Es sollte als zwingend angesehen werden, einen Patienten mit diabetischem Präkoma und Koma schnell ins Krankenhaus zu schicken. Daher werden die vorstehenden therapeutischen Maßnahmen zur Entfernung solcher Patienten aus einem ernsthaften Zustand durchgeführt, wenn es irgendwelche Verzögerungen bei der sofortigen Einlieferung des Patienten in das Krankenhaus gibt und wenn es lange dauert, den Patienten dorthin zu bringen, beispielsweise 6–10 Stunden oder mehr.


Fazit

Diabetisches Koma tritt bei Patienten mit Diabetes mellitus mit grober Verletzung der Ernährung, Fehlern bei der Verwendung von Insulin und der Einstellung seiner Verwendung, mit interkurrenten Erkrankungen (Lungenentzündung, Myokardinfarkt usw.), Verletzungen und chirurgischen Eingriffen auf, physisch und neuropsychisch überfordern.

Hypoglykämisches Koma entwickelt sich am häufigsten als Folge einer Überdosierung von Insulin oder anderen hypoglykämischen Medikamenten.

Hypoglykämie kann durch unzureichende Kohlenhydrataufnahme bei Einführung einer normalen Insulindosis oder langen Unterbrechungen der Nahrungsaufnahme sowie durch umfangreiche und anstrengende körperliche Arbeit, Alkoholvergiftung, Verwendung von β-adrenergen Rezeptorblockern, Salicylaten, Antikoagulantien und eine Reihe von Antituberkulose-Medikamenten.
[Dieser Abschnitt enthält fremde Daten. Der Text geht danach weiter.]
import Summits.MatrixMultiplication.OmegaCensus.STPPKill223332332Z46KK

/-!
# ω-census (abelian STPP census): `{(2,2,3),(3,3,2),(3,3,2)}` in `ℤ/46ℤ` — a `K`-coset inside `Aᵢ` or `Bᵢ` forces `C_j` to be a `K`-coset (kernel)

HONEST FRAMING (pub-omega census; verbatim): lottery ticket; floor = certified bounds/negative ranges.
Census STRUCTURE (seat pub-omega-stpp-2 gen 32, 2026-08-30), family (b2); second clash file of HOME `pub-omega-stpp-2-g32/CASEMAP.md`.
A `13`-term progression of step `d` with `2d ≠ 0` never contains two elements differing by `23` (`not_mem_vadd23_of_apFinset`: index arithmetic, kernel
decision).  Hence, for the two `(3,3,2)` blocks `i ≠ j` of an STPP family of the pattern in `ℤ/46ℤ`: if `Aᵢ` (or `Bᵢ`) contains a `K`-coset `{a, a + 23}`, then
`X_i = B_i − A_i ⊆ X°_j` contains two elements differing by `23`, so by `blockC_structure` the set `C_j` is NOT of progression type: **`C_j` is a `K`-coset**
(`coset_C_of_coset_A`, `coset_C_of_coset_B`); by `not_coset_coset` then `C_i` is not a `K`-coset, and therefore (same lemma with `i, j` exchanged) neither
`A_j` nor `B_j` contains a `K`-coset (`branch_of_coset`).  So the surviving branches of the case map are: all six small sets of progression type, or exactly
one `C_j` a `K`-coset with `A_j, B_j, C_i` of progression type.  Nothing here is progress on `ω`.

References: H. Cohn, R. Kleinberg, B. Szegedy, C. Umans, FOCS 2005 (arXiv:math/0511460), Def. 5.1; Kemperman 1960 / Kneser 1953 (through the tools).
-/

open Finset
open scoped Pointwise

namespace Summit.MatrixMultiplication.OmegaCensus.Z46

open Literature.Computability.AlgebraicComplexity
open Literature.Combinatorics.Additive
open Summit.MatrixMultiplication.OmegaCensus.STPPKneser
open Summit.MatrixMultiplication.OmegaCensus.CubeNB

variable {A B C : Fin 3 → Finset (ZMod 46)}

/-- Index arithmetic: for `2d ≠ 0`, no two terms of a `13`-term progression of step `d` differ by `23` (kernel decision). [folklore] -/
theorem nsmul_sub_nsmul_ne_23 : ∀ d : ZMod 46, 2 • d ≠ 0 → ∀ i < 13, ∀ l < 13, l • d - i • d ≠ 23 := by
  set_option maxRecDepth 100000 in decide +kernel

/-- A `13`-term progression of step `d`, `2d ≠ 0`, does not contain both `x` and `x + 23`. [folklore] -/
theorem not_mem_vadd23_of_apFinset {s d x : ZMod 46} (hd : 2 • d ≠ 0) (hx : x ∈ apFinset s d 13) (hx' : x + 23 ∈ apFinset s d 13) : False := by
  rw [mem_apFinset] at hx hx'
  obtain ⟨i, hi, hxi⟩ := hx
  obtain ⟨l, hl, hxl⟩ := hx'
  apply nsmul_sub_nsmul_ne_23 d hd i hi l hl
  have : (s + l • d) - (s + i • d) = 23 := by rw [hxi, hxl]; abel
  rw [← this]; abel

/-- **If `X°_j` (`j = 1, 2`) contains `x` and `x + 23`, then `C_j` is a `K`-coset** (the progression alternative of `blockC_structure` is excluded).
[cite: Kemperman1960, Thm 2.1] [cite: CohnKleinbergSzegedyUmans2005, Def. 5.1] -/
theorem coset_C_of_pair23 (hS : IsSTPP A B C) (hA : ∀ i, #(A i) = ![2, 3, 3] i) (hB : ∀ i, #(B i) = ![2, 3, 3] i)
    (hC : ∀ i, #(C i) = ![3, 2, 2] i) {j : Fin 3} (hj : j ≠ 0) {x : ZMod 46} (hx : x ∈ DU A B (univ.erase j))
    (hx' : x + 23 ∈ DU A B (univ.erase j)) : ∃ c : ZMod 46, C j = {c, c + 23} := by
  rcases blockC_structure hS hA hB hC j hj with ⟨d, hd, -, hap⟩ | h
  · exfalso
    have hCne : ∀ i, (C i).Nonempty := fun i => card_pos.1 (by rw [hC]; fin_cases i <;> simp)
    obtain ⟨s, hs⟩ := hap
    have h13 : #(DU A B (univ.erase j)) = 13 := by
      rw [card_DU_AB hS hCne]
      fin_cases j <;> simp at hj ⊢ <;> simp only [hA, hB] <;> decide
    rw [h13] at hs
    rw [hs] at hx hx'
    exact not_mem_vadd23_of_apFinset hd hx hx'
  · exact h

/-- **A `K`-coset inside `Aᵢ` forces `C_j` (`j ≠ i`, both big blocks) to be a `K`-coset.** [cite: CohnKleinbergSzegedyUmans2005, Def. 5.1] -/
theorem coset_C_of_coset_A (hS : IsSTPP A B C) (hA : ∀ i, #(A i) = ![2, 3, 3] i) (hB : ∀ i, #(B i) = ![2, 3, 3] i)
    (hC : ∀ i, #(C i) = ![3, 2, 2] i) {i j : Fin 3} (hj : j ≠ 0) (hij : i ≠ j) (ha : ∃ a ∈ A i, a + 23 ∈ A i) :
    ∃ c : ZMod 46, C j = {c, c + 23} := by
  obtain ⟨a, ha, ha'⟩ := ha
  have hBne : ∀ i, (B i).Nonempty := fun i => card_pos.1 (by rw [hB]; fin_cases i <;> simp)
  obtain ⟨b, hb⟩ := hBne i
  have hiJ : i ∈ univ.erase j := Finset.mem_erase.2 ⟨hij, Finset.mem_univ _⟩
  refine coset_C_of_pair23 hS hA hB hC hj (x := b - (a + 23)) ?_ ?_
  · exact Finset.mem_biUnion.2 ⟨i, hiJ, mem_D.2 ⟨a + 23, ha', b, hb, rfl⟩⟩
  · have e : b - (a + 23) + 23 = b - a := by abel
    rw [e]; exact Finset.mem_biUnion.2 ⟨i, hiJ, mem_D.2 ⟨a, ha, b, hb, rfl⟩⟩

/-- **A `K`-coset inside `Bᵢ` forces `C_j` (`j ≠ i`, both big blocks) to be a `K`-coset.** [cite: CohnKleinbergSzegedyUmans2005, Def. 5.1] -/
theorem coset_C_of_coset_B (hS : IsSTPP A B C) (hA : ∀ i, #(A i) = ![2, 3, 3] i) (hB : ∀ i, #(B i) = ![2, 3, 3] i)
    (hC : ∀ i, #(C i) = ![3, 2, 2] i) {i j : Fin 3} (hj : j ≠ 0) (hij : i ≠ j) (hb : ∃ b ∈ B i, b + 23 ∈ B i) :
    ∃ c : ZMod 46, C j = {c, c + 23} := by
  obtain ⟨b, hb, hb'⟩ := hb
  have hAne : ∀ i, (A i).Nonempty := fun i => card_pos.1 (by rw [hA]; fin_cases i <;> simp)
  obtain ⟨a, ha⟩ := hAne i
  have hiJ : i ∈ univ.erase j := Finset.mem_erase.2 ⟨hij, Finset.mem_univ _⟩
  refine coset_C_of_pair23 hS hA hB hC hj (x := b - a) ?_ ?_
  · exact Finset.mem_biUnion.2 ⟨i, hiJ, mem_D.2 ⟨a, ha, b, hb, rfl⟩⟩
  · have e : b - a + 23 = (b + 23) - a := by abel
    rw [e]; exact Finset.mem_biUnion.2 ⟨i, hiJ, mem_D.2 ⟨a, ha, b + 23, hb', rfl⟩⟩

/-- `not_coset_coset` for the two big blocks in either order. [cite: CohnKleinbergSzegedyUmans2005, Def. 5.1] -/
theorem not_coset_coset' (hS : IsSTPP A B C) (hA : ∀ i, #(A i) = ![2, 3, 3] i) (hB : ∀ i, #(B i) = ![2, 3, 3] i)
    (hC : ∀ i, #(C i) = ![3, 2, 2] i) {i j : Fin 3} (hi : i ≠ 0) (hj : j ≠ 0) (hij : i ≠ j) {c c' : ZMod 46}
    (hci : C i = {c, c + 23}) (hcj : C j = {c', c' + 23}) : False := by
  fin_cases i <;> fin_cases j <;> simp at hi hj hij
  · exact not_coset_coset hS hA hB hC hci hcj
  · exact not_coset_coset hS hA hB hC hcj hci

/-- **The branch with a `K`-coset inside `Aᵢ` or `Bᵢ`:** then `C_j` is a `K`-coset, `C_i` is not, and neither `A_j` nor `B_j` contains a `K`-coset — so by
`blockA/B/C_structure` the sets `A_j, B_j, C_i` are all of progression type. [cite: CohnKleinbergSzegedyUmans2005, Def. 5.1] [cite: Kemperman1960, Thm 2.1] -/
theorem branch_of_coset (hS : IsSTPP A B C) (hA : ∀ i, #(A i) = ![2, 3, 3] i) (hB : ∀ i, #(B i) = ![2, 3, 3] i)
    (hC : ∀ i, #(C i) = ![3, 2, 2] i) {i j : Fin 3} (hi : i ≠ 0) (hj : j ≠ 0) (hij : i ≠ j)
    (h : (∃ a ∈ A i, a + 23 ∈ A i) ∨ (∃ b ∈ B i, b + 23 ∈ B i)) :
    (∃ c : ZMod 46, C j = {c, c + 23}) ∧ (¬ ∃ c : ZMod 46, C i = {c, c + 23}) ∧
      (¬ ∃ a ∈ A j, a + 23 ∈ A j) ∧ (¬ ∃ b ∈ B j, b + 23 ∈ B j) := by
  have hCj : ∃ c : ZMod 46, C j = {c, c + 23} :=
    h.elim (coset_C_of_coset_A hS hA hB hC hj hij) (coset_C_of_coset_B hS hA hB hC hj hij)
  obtain ⟨c', hc'⟩ := hCj
  have hCi : ¬ ∃ c : ZMod 46, C i = {c, c + 23} := by
    rintro ⟨c, hc⟩
    exact not_coset_coset' hS hA hB hC hi hj hij hc hc'
  refine ⟨⟨c', hc'⟩, hCi, ?_, ?_⟩
  · intro hAj; exact hCi (coset_C_of_coset_A hS hA hB hC hi hij.symm hAj)
  · intro hBj; exact hCi (coset_C_of_coset_B hS hA hB hC hi hij.symm hBj)

end Summit.MatrixMultiplication.OmegaCensus.Z46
Darüber hinaus treten Hypoglykämien (Koma) auf, wenn Kohlenhydrate nicht ausreichend im Körper aufgenommen werden (Hunger, Enteritis) oder wenn sie drastisch verbraucht werden (körperliche Überlastung), sowie Leberversagen.

Es muss sofort medizinische Hilfe geleistet werden. Das günstige Ergebnis von diabetischem und hypoglykämischem Koma hängt von der Zeit ab, die von dem Moment an verstrichen ist, in dem der Patient in einen bewusstlosen Zustand gefallen ist, bis zu dem Zeitpunkt, an dem Hilfe geleistet wird. Je früher Maßnahmen ergriffen werden, um das Koma zu beseitigen, desto günstiger ist das Ergebnis. Die medizinische Versorgung bei diabetischem und hypoglykämischem Koma sollte unter Überwachung von Labortests erfolgen. Dies kann in einem Krankenhaus durchgeführt werden. Versuche, einen solchen Patienten zu Hause zu behandeln, können erfolglos sein.